1. Field of the Invention
The present invention relates to an amplification circuit for amplifying a control signal reproduced by a control head of a video tape reproducing apparatus and particularly to a control signal amplification circuit in which the quantity of negative feedback is controlled so that the output level of the amplification circuit is kept constant.
2. Description of the Related Art
In a video tape reproducing apparatus such as a video cassette deck, or the like, the rotation of a rotary head and the running of a video tape are synchronized with each other on the basis of the output of a control head for reproducing a control signal when the video tape is made to run. On the other hand, a magnetic head wound with a coil is used as the control head. Accordingly, when the running speed of the video tape varies in accordance with the operation difference in kind, for example, between "standard-playing mode" and "long-playing mode" or between "normal play" and "special play", the output level of the control head changes greatly. Therefore, the amplification factor of an amplification circuit for amplifying the control signal reproduced by the control head must be changed in accordance with the running speed of the video tape.
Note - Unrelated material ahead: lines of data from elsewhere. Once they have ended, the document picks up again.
/-- The partial sums `∑_{k ≤ n} λ(k)/√k` written with `L_{1/2}`. [folklore] -/
theorem sum_Icc_coeff (n : ℕ) :
    ∑ k ∈ Finset.Icc 1 n, (liouville k : ℂ) / (Real.sqrt k : ℂ) =
      ((liouvilleSqrtSum n : ℝ) : ℂ) := by
  rw [liouvilleSqrtSum, Nat.floor_natCast]
  have hI : Finset.Icc 1 n = Finset.Ioc 0 n := by
    ext k
    simp only [Finset.mem_Icc, Finset.mem_Ioc]
    omega
  rw [hI]
  push_cast
  try rfl

/-- `∑ (λ(k)/√k) k^{-u} = ∑ λ(k) k^{-(u+1/2)}` termwise. [folklore] -/
theorem term_coeff (u : ℂ) :
    LSeries.term (fun k ↦ (liouville k : ℂ) / (Real.sqrt k : ℂ)) u =
      LSeries.term (fun k ↦ (liouville k : ℂ)) (u + 1 / 2) := by
  funext k
  rcases eq_or_ne k 0 with rfl | hk
  · simp
  · have hk' : (k : ℂ) ≠ 0 := Nat.cast_ne_zero.2 hk
    rw [LSeries.term_of_ne_zero hk, LSeries.term_of_ne_zero hk, ofReal_sqrt_natCast,
      cpow_add _ _ hk', div_div, mul_comm]

/-- **Partial summation** (Mathlib `LSeries_eq_mul_integral`): for `Re u > 1`,
`u · ∫_1^∞ L_{1/2}(x) x^{-(u+1)} dx = ∑ λ(k) k^{-(u+1/2)}`.
[cite: MontgomeryVaughan2007, §1.2 Thm. 1.3] -/
theorem mul_mellinIoi_liouvilleSqrtSum {u : ℂ} (hu : 1 < u.re) :
    u * Landau.mellinIoi liouvilleSqrtSum u =
      LSeries (fun k ↦ (liouville k : ℂ)) (u + 1 / 2) := by
  set f : ℕ → ℂ := fun k ↦ (liouville k : ℂ) / (Real.sqrt k : ℂ) with hf
  have hS : LSeriesSummable f u :=
    LSeriesSummable_of_bounded_of_one_lt_re (m := 1) (fun k _ ↦ norm_coeff_le_one k) hu
  have hO : (fun n ↦ ∑ k ∈ Finset.Icc 1 n, f k) =O[atTop] fun n ↦ (n : ℝ) ^ (1 : ℝ) := by
    refine Asymptotics.IsBigO.of_bound 1 (Eventually.of_forall fun n ↦ ?_)
    rw [Real.norm_eq_abs, abs_of_nonneg (Real.rpow_nonneg n.cast_nonneg _), Real.rpow_one, one_mul]
    refine (norm_sum_le _ _).trans ?_
    calc ∑ k ∈ Finset.Icc 1 n, ‖f k‖ ≤ ∑ k ∈ Finset.Icc 1 n, (1 : ℝ) :=
          Finset.sum_le_sum fun k _ ↦ norm_coeff_le_one k
      _ = n := by simp
  have hL := LSeries_eq_mul_integral f zero_le_one (by simpa using hu) hS hO
  have hint : ∫ t in Ioi (1 : ℝ), (∑ k ∈ Finset.Icc 1 ⌊t⌋₊, f k) * (t : ℂ) ^ (-(u + 1)) =
      Landau.mellinIoi liouvilleSqrtSum u := by
    rw [Landau.mellinIoi]
    refine setIntegral_congr_fun measurableSet_Ioi fun t _ ↦ ?_
    simp only [hf]
    rw [sum_Icc_coeff ⌊t⌋₊]
    congr 2
    rw [liouvilleSqrtSum, liouvilleSqrtSum, Nat.floor_natCast]
  rw [← hint, ← hL, LSeries, LSeries, hf, term_coeff]

/-- **`∫_1^∞ L_{1/2}(x) x^{-(u+1)} dx · (u ζ₁(u+1/2)) = (u - 1/2) ζ(2u+1)`** for `Re u > 1`
(`ζ₁(s) = (s−1)ζ(s)`; partial summation and `(∑ λ(n) n^{-s}) ζ(s) = ζ(2s)` at `s = u + 1/2`).
[cite: MossinghoffTrudgian2012, (2.4)–(2.5)] -/
theorem mellinIoi_liouvilleSqrtSum_mul {u : ℂ} (hu : 1 < u.re) :
    Landau.mellinIoi liouvilleSqrtSum u * (u * riemannZeta₁ (u + 1 / 2)) =
      (u - 1 / 2) * riemannZeta (2 * u + 1) := by
  have hu1 : u + 1 / 2 ≠ 1 := by
    intro h; have := congrArg re h; simp at this; linarith
  have hre : 1 < (u + 1 / 2).re := by simp; linarith
  rw [riemannZeta₁_eq_mul hu1, show u + 1 / 2 - 1 = u - 1 / 2 by ring]
  calc Landau.mellinIoi liouvilleSqrtSum u * (u * ((u - 1 / 2) * riemannZeta (u + 1 / 2)))
      = (u - 1 / 2) * (u * Landau.mellinIoi liouvilleSqrtSum u * riemannZeta (u + 1 / 2)) := by ring
    _ = (u - 1 / 2) * riemannZeta (2 * (u + 1 / 2)) := by
        rw [mul_mellinIoi_liouvilleSqrtSum hu, LSeries_liouville_mul_riemannZeta hre]
    _ = (u - 1 / 2) * riemannZeta (2 * u + 1) := by congr 2; ring

/-- `∫_1^∞ x^{-(u+1)} dx = 1/u` for `Re u > 0`: the transform of the constant `1`. [folklore] -/
theorem mellinIoi_const_one {u : ℂ} (hu : 0 < u.re) :
    Landau.mellinIoi (fun _ ↦ (1 : ℝ)) u = 1 / u := by
  have ha : (-(u + 1)).re < -1 := by simp; linarith
  rw [Landau.mellinIoi]
  simp only [ofReal_one, one_mul]
  rw [integral_Ioi_cpow_of_lt ha zero_lt_one, ofReal_one, one_cpow,
    show -(u + 1) + 1 = -u by ring, neg_div_neg_eq]

/-- `1 · x^{-(u+1)}` is integrable on `(1, ∞)` for `Re u > 0`. [folklore] -/
theorem integrableOn_const_one_mul_cpow {u : ℂ} (hu : 0 < u.re) :
    IntegrableOn (fun x : ℝ ↦ (((fun _ ↦ (1 : ℝ)) x : ℝ) : ℂ) * (x : ℂ) ^ (-(u + 1))) (Ioi 1) :=
  (integrableOn_Ioi_cpow_of_lt (by simp; linarith : (-(u + 1)).re < -1) zero_lt_one).congr_fun
    (fun x _ ↦ by simp only [ofReal_one, one_mul]) measurableSet_Ioi

/-- `g(x) = ε L_{1/2}(x) + c` is measurable. [folklore] -/
theorem measurable_gfun (ε c : ℝ) :
    Measurable (fun x : ℝ ↦ ε * liouvilleSqrtSum x + c) :=
  (measurable_const.mul measurable_liouvilleSqrtSum).add measurable_const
FIG. 5 shows a conventional basic circuit in which the amplification factor can be changed. That is, in this conventional technique, the respective connection conditions of a plurality of switches 91, 92, . . . are changed to change the quantity of negative feedback of an operational amplifier 95 to thereby obtain the optimum amplification factor for the running speed of the video tape. In the aforementioned configuration, however, the respective connection conditions of the switches 91, 92, . . . must be controlled in accordance with the running speed of the video tape. Accordingly, there arises a problem that the control of the switches 91, 92, . . . becomes complex and therefore the program used in a microcomputer for controlling the switches becomes complex.
To solve this problem, it will do to provide an automatic level control (hereinafter merely referred to as "ALC") for automatically changing the amplification factor of the amplification circuit to thereby keep the output level of the operational amplifier constant. To this end, as shown in FIG. 6, a conventional amplification circuit having an ALC function has been proposed. That is, in the proposed technique, the control signal is led to an amplifier 97 through an attenuator 96 in which the quantity of attenuation changes in accordance with a control voltage. Further, the quantity of attenuation in the attenuator 96 is controlled in accordance with a control signal based on the output level of the amplifier 97 so that the output level of the amplifier 97 is kept constant.
In the case where the aforementioned configuration is used, however, a problem arises as follows. That is, since the through-rate of the operational amplifier used as the amplifier 97 is constant, the open-loop gain decreases as the frequency increases. On the other hand, in the configuration shown in FIG. 6, the operational amplifier constituting the amplifier 97 is set to have the optimum amplification factor when the level of the control signal is smallest. That is, the operational amplifier is set so as to operate with a very large amplification factor. As a result, the frequency range in which signal amplification can be performed with the set amplification factor is limited to a frequency range in which the open-loop gain of the operational amplifier is kept to have a sufficient value. Accordingly, to amplify the control signal without deformation when the video tape runs at a high speed, an expensive operational amplifier good in frequency characteristic must be used as the operational amplifier constituting the amplifier 97.